----- DATA SECTION
/-! ## §3 THE DECOUPLING LAW for the two-level injected defect -/

section Decoupling

variable (N R : ℕ) [NeZero N] [NeZero R] (M : Fin d → ℕ) [hM : ∀ μ, NeZero (M μ)] (a' : ℝ)

/-- **THE DECOUPLING LAW, site level**: if `Ω = Ω₁ ⊔ Ω₂` with `Δ′_N` having no entry between `Ω₁` and `Ω₂` and `Δ′_{RN}` none between
their refinements, then the two-level injected DEFECT of `Ω` is the block-diagonal assembly of the two defects, hence bounded by the
larger one: both `≤ e` ⟹ the union's `≤ e` (same majorant). [folklore] -/
theorem injected_le_of_decoupled (Ω Ω₁ Ω₂ : Tor (fine N M) → Prop) [DecidablePred Ω] [DecidablePred Ω₁] [DecidablePred Ω₂]
    (hΩ : ∀ x, Ω x ↔ Ω₁ x ∨ Ω₂ x) (hd : ∀ x, Ω₁ x → ¬ Ω₂ x)
    (hD : ∀ x y, Ω₁ x → Ω₂ y → DeltaPs N M a' x y = 0 ∧ DeltaPs N M a' y x = 0)
    (hD' : ∀ x y, refineR N R M Ω₁ x → refineR N R M Ω₂ y → DeltaPs (R * N) M a' x y = 0 ∧ DeltaPs (R * N) M a' y x = 0)
    (ha' : 0 < a') {e : ℝ}
    (h₁ : ‖(DOm (R * N) M a' (refineR N R M Ω₁))⁻¹ * JOm N R M Ω₁ - JOm N R M Ω₁ * (DOm N M a' Ω₁)⁻¹‖ ≤ e)
    (h₂ : ‖(DOm (R * N) M a' (refineR N R M Ω₂))⁻¹ * JOm N R M Ω₂ - JOm N R M Ω₂ * (DOm N M a' Ω₂)⁻¹‖ ≤ e) :
    ‖(DOm (R * N) M a' (refineR N R M Ω))⁻¹ * JOm N R M Ω - JOm N R M Ω * (DOm N M a' Ω)⁻¹‖ ≤ e := by
  have hΩ' : ∀ x, refineR N R M Ω x ↔ refineR N R M Ω₁ x ∨ refineR N R M Ω₂ x := fun x => hΩ (par N R M x)
  have hd' : ∀ x, refineR N R M Ω₁ x → ¬ refineR N R M Ω₂ x := fun x => hd (par N R M x)
  have hJ₁₂ : ∀ (x : Tor (fine (R * N) M)) (y : Tor (fine N M)), refineR N R M Ω₁ x → Ω₂ y → JK0 N R M x y = 0 :=
    fun x y hx hy => JK0_apply_eq_zero N R M fun e => hd y (by rw [← e]; exact hx) hy
  have hJ₂₁ : ∀ (x : Tor (fine (R * N) M)) (y : Tor (fine N M)), refineR N R M Ω₂ x → Ω₁ y → JK0 N R M x y = 0 :=
    fun x y hx hy => JK0_apply_eq_zero N R M fun e => hd y hy (by rw [← e]; exact hx)
  -- the three block-diagonal decompositions
  have eD : DOm N M a' Ω = (rsel Ω Ω₁)ᴴ * DOm N M a' Ω₁ * rsel Ω Ω₁ + (rsel Ω Ω₂)ᴴ * DOm N M a' Ω₂ * rsel Ω Ω₂ :=
    toBlock_eq_blockDiag Ω Ω₁ Ω₂ Ω Ω₁ Ω₂ (DeltaPs N M a') hΩ hd hΩ hd (fun a b h1 h2 => (hD a b h1 h2).1)
      (fun a b h2 h1 => (hD b a h1 h2).2)
  have eD' : DOm (R * N) M a' (refineR N R M Ω) = (rsel (refineR N R M Ω) (refineR N R M Ω₁))ᴴ * DOm (R * N) M a' (refineR N R M Ω₁)
        * rsel (refineR N R M Ω) (refineR N R M Ω₁) + (rsel (refineR N R M Ω) (refineR N R M Ω₂))ᴴ * DOm (R * N) M a' (refineR N R M Ω₂)
        * rsel (refineR N R M Ω) (refineR N R M Ω₂) :=
    toBlock_eq_blockDiag _ _ _ _ _ _ (DeltaPs (R * N) M a') hΩ' hd' hΩ' hd' (fun a b h1 h2 => (hD' a b h1 h2).1)
      (fun a b h2 h1 => (hD' b a h1 h2).2)
  have eJ : JOm N R M Ω = (rsel (refineR N R M Ω) (refineR N R M Ω₁))ᴴ * JOm N R M Ω₁ * rsel Ω Ω₁
        + (rsel (refineR N R M Ω) (refineR N R M Ω₂))ᴴ * JOm N R M Ω₂ * rsel Ω Ω₂ :=
    toBlock_eq_blockDiag _ _ _ _ _ _ (JK0 N R M) hΩ' hd' hΩ hd hJ₁₂ hJ₂₁
  have eG : (DOm N M a' Ω)⁻¹ = (rsel Ω Ω₁)ᴴ * (DOm N M a' Ω₁)⁻¹ * rsel Ω Ω₁ + (rsel Ω Ω₂)ᴴ * (DOm N M a' Ω₂)⁻¹ * rsel Ω Ω₂ := by
    rw [eD]
    exact inv_blockDiag Ω Ω₁ Ω₂ hΩ hd _ _ (isUnit_det_DOm N M a' Ω₁ ha') (isUnit_det_DOm N M a' Ω₂ ha')
  have eG' : (DOm (R * N) M a' (refineR N R M Ω))⁻¹ = (rsel (refineR N R M Ω) (refineR N R M Ω₁))ᴴ * (DOm (R * N) M a' (refineR N R M Ω₁))⁻¹
        * rsel (refineR N R M Ω) (refineR N R M Ω₁) + (rsel (refineR N R M Ω) (refineR N R M Ω₂))ᴴ * (DOm (R * N) M a' (refineR N R M Ω₂))⁻¹
        * rsel (refineR N R M Ω) (refineR N R M Ω₂) := by
    rw [eD']
    exact inv_blockDiag _ _ _ hΩ' hd' _ _ (isUnit_det_DOm (R * N) M a' _ ha') (isUnit_det_DOm (R * N) M a' _ ha')
  have hq₁ : ∀ x, Ω₁ x → Ω x := fun x h => (hΩ x).mpr (Or.inl h)
  have hq₂ : ∀ x, Ω₂ x → Ω x := fun x h => (hΩ x).mpr (Or.inr h)
  have hq₁' : ∀ x, refineR N R M Ω₁ x → refineR N R M Ω x := fun x h => (hΩ' x).mpr (Or.inl h)
  have hq₂' : ∀ x, refineR N R M Ω₂ x → refineR N R M Ω x := fun x h => (hΩ' x).mpr (Or.inr h)
  rw [eG', eG, eJ, blockDiag_mul_blockDiag _ _ _ _ _ _ _ _ _ hq₁' hq₂' hd', blockDiag_mul_blockDiag _ _ _ _ _ _ _ _ _ hq₁ hq₂ hd,
    blockDiag_sub_blockDiag]
  exact opNorm_blockDiag_le _ _ _ _ _ _ hd hd' ((norm_nonneg _).trans h₁) h₁ h₂

variable {S₁ S₂ : Tor M → Prop} [DecidablePred S₁] [DecidablePred S₂]

/-- **THE DECOUPLING LAW FOR SEPARATED SETS OF UNIT BLOCKS**, free spelling of the union (`S ↔ S₁ ∨ S₂` pointwise; U = 1 scalar
model, road P2's compressed carriers, literally the spelling of the owner's wall `hinj`∕`hinjS` and of `DirichletBoxTwoLevel.injected_le_box`):
if the two-level injected law holds with majorant `e` for `S₁` and for `S₂`, and `S₁, S₂` are SEPARATED, it holds with the SAME `e` for
their union `S`. [folklore] -/
theorem injected_le_of_separated_iff (S : Tor M → Prop) [DecidablePred S] (hS : ∀ b, S b ↔ S₁ b ∨ S₂ b) (hsep : Separated M S₁ S₂)
    (ha' : 0 < a') {e : ℝ}
    (h₁ : ‖(DOm (R * N) M a' (refineR N R M (blockReg N M S₁)))⁻¹ * JOm N R M (blockReg N M S₁)
        - JOm N R M (blockReg N M S₁) * (DOm N M a' (blockReg N M S₁))⁻¹‖ ≤ e)
    (h₂ : ‖(DOm (R * N) M a' (refineR N R M (blockReg N M S₂)))⁻¹ * JOm N R M (blockReg N M S₂)
        - JOm N R M (blockReg N M S₂) * (DOm N M a' (blockReg N M S₂))⁻¹‖ ≤ e) :
    ‖(DOm (R * N) M a' (refineR N R M (blockReg N M S)))⁻¹ * JOm N R M (blockReg N M S)
        - JOm N R M (blockReg N M S) * (DOm N M a' (blockReg N M S))⁻¹‖ ≤ e := by
  refine injected_le_of_decoupled N R M a' (blockReg N M S) (blockReg N M S₁) (blockReg N M S₂) (fun x => hS _)
    (fun x hx => hsep.disjoint hx) (fun x y hx hy => ?_) (fun x y hx hy => ?_) ha' h₁ h₂
  · exact ⟨DeltaPs_blockReg_eq_zero N a' hsep hx hy, DeltaPs_blockReg_eq_zero N a' hsep.symm hy hx⟩
  · rw [refineR_blockReg_iff] at hx hy
    exact ⟨DeltaPs_blockReg_eq_zero (R * N) a' hsep hx hy, DeltaPs_blockReg_eq_zero (R * N) a' hsep.symm hy hx⟩

/-- **THE DECOUPLING LAW FOR SEPARATED SETS OF UNIT BLOCKS** (the union spelled `fun b => S₁ b ∨ S₂ b`): both two-level injected laws
`≤ e` ⟹ the union's `≤ e`, SAME majorant, every `(N, R, a′)`. [folklore] -/
theorem injected_le_of_separated (hsep : Separated M S₁ S₂) (ha' : 0 < a') {e : ℝ}
    (h₁ : ‖(DOm (R * N) M a' (refineR N R M (blockReg N M S₁)))⁻¹ * JOm N R M (blockReg N M S₁)
        - JOm N R M (blockReg N M S₁) * (DOm N M a' (blockReg N M S₁))⁻¹‖ ≤ e)
    (h₂ : ‖(DOm (R * N) M a' (refineR N R M (blockReg N M S₂)))⁻¹ * JOm N R M (blockReg N M S₂)
        - JOm N R M (blockReg N M S₂) * (DOm N M a' (blockReg N M S₂))⁻¹‖ ≤ e) :
    ‖(DOm (R * N) M a' (refineR N R M (blockReg N M fun b => S₁ b ∨ S₂ b)))⁻¹ * JOm N R M (blockReg N M fun b => S₁ b ∨ S₂ b)
        - JOm N R M (blockReg N M fun b => S₁ b ∨ S₂ b) * (DOm N M a' (blockReg N M fun b => S₁ b ∨ S₂ b))⁻¹‖ ≤ e :=
  injected_le_of_separated_iff N R M a' (fun b => S₁ b ∨ S₂ b) (fun _ => Iff.rfl) hsep ha' h₁ h₂

/-! ## §4 Consequences BY NAME: separated unions of locally monotone pieces (Besov rate) and of boxes (full rate) -/

/-- **SEPARATED UNIONS OF LOCALLY MONOTONE SETS OBEY THE Δ1-BESOV LAW** `besovConst d a′ 6 48·√R/√N` (leaf-08 g3's
`injected_le_of_locallyMonotone` on each piece + the decoupling law): the checkerboard-at-a-vertex pair, a union of two far-apart
L-shapes, … [folklore] -/
theorem injected_le_of_separated_locallyMonotone (hsep : Separated M S₁ S₂) (hS₁ : LocallyMonotone M S₁) (hS₂ : LocallyMonotone M S₂)
    (hN : 1 ≤ N) (hRN : 2 ≤ R * N) (ha' : 0 < a') :
    ‖(DOm (R * N) M a' (refineR N R M (blockReg N M fun b => S₁ b ∨ S₂ b)))⁻¹ * JOm N R M (blockReg N M fun b => S₁ b ∨ S₂ b)
        - JOm N R M (blockReg N M fun b => S₁ b ∨ S₂ b) * (DOm N M a' (blockReg N M fun b => S₁ b ∨ S₂ b))⁻¹‖
      ≤ besovConst d a' 6 48 * Real.sqrt R / Real.sqrt N :=
  injected_le_of_separated N R M a' hsep ha' (injected_le_of_locallyMonotone N R M S₁ hS₁ hN hRN ha')
    (injected_le_of_locallyMonotone N R M S₂ hS₂ hN hRN ha')

/-- **SEPARATED UNIONS OF COORDINATE BOXES OBEY ROAD P2's BOX LAW** `Cbox d R a′/N` (gan24-p2's `injected_le_box` on each piece + the
decoupling law) — the FULL rate, on the first disconnected non-box regions in the tree. [folklore] -/
theorem injected_le_of_separated_box (hsep : Separated M S₁ S₂) (hS₁ : IsCoordBox M S₁) (hS₂ : IsCoordBox M S₂) (hN : 1 ≤ N)
    (ha' : 0 < a') :
    ‖(DOm (R * N) M a' (refineR N R M (blockReg N M fun b => S₁ b ∨ S₂ b)))⁻¹ * JOm N R M (blockReg N M fun b => S₁ b ∨ S₂ b)
        - JOm N R M (blockReg N M fun b => S₁ b ∨ S₂ b) * (DOm N M a' (blockReg N M fun b => S₁ b ∨ S₂ b))⁻¹‖
      ≤ Cbox d R a' / N :=
  injected_le_of_separated N R M a' hsep ha' (injected_le_box N R M S₁ hS₁ hN ha') (injected_le_box N R M S₂ hS₂ hN ha')

end Decoupling

/-! ## §5 The tower ENDs through the owner's level adapter -/

section Tower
----------
**TASK GOAL**
Tally how many lines of the data include the word "hsep". Write the number and nothing else.

**SOLUTION FOR THIS TASK**
10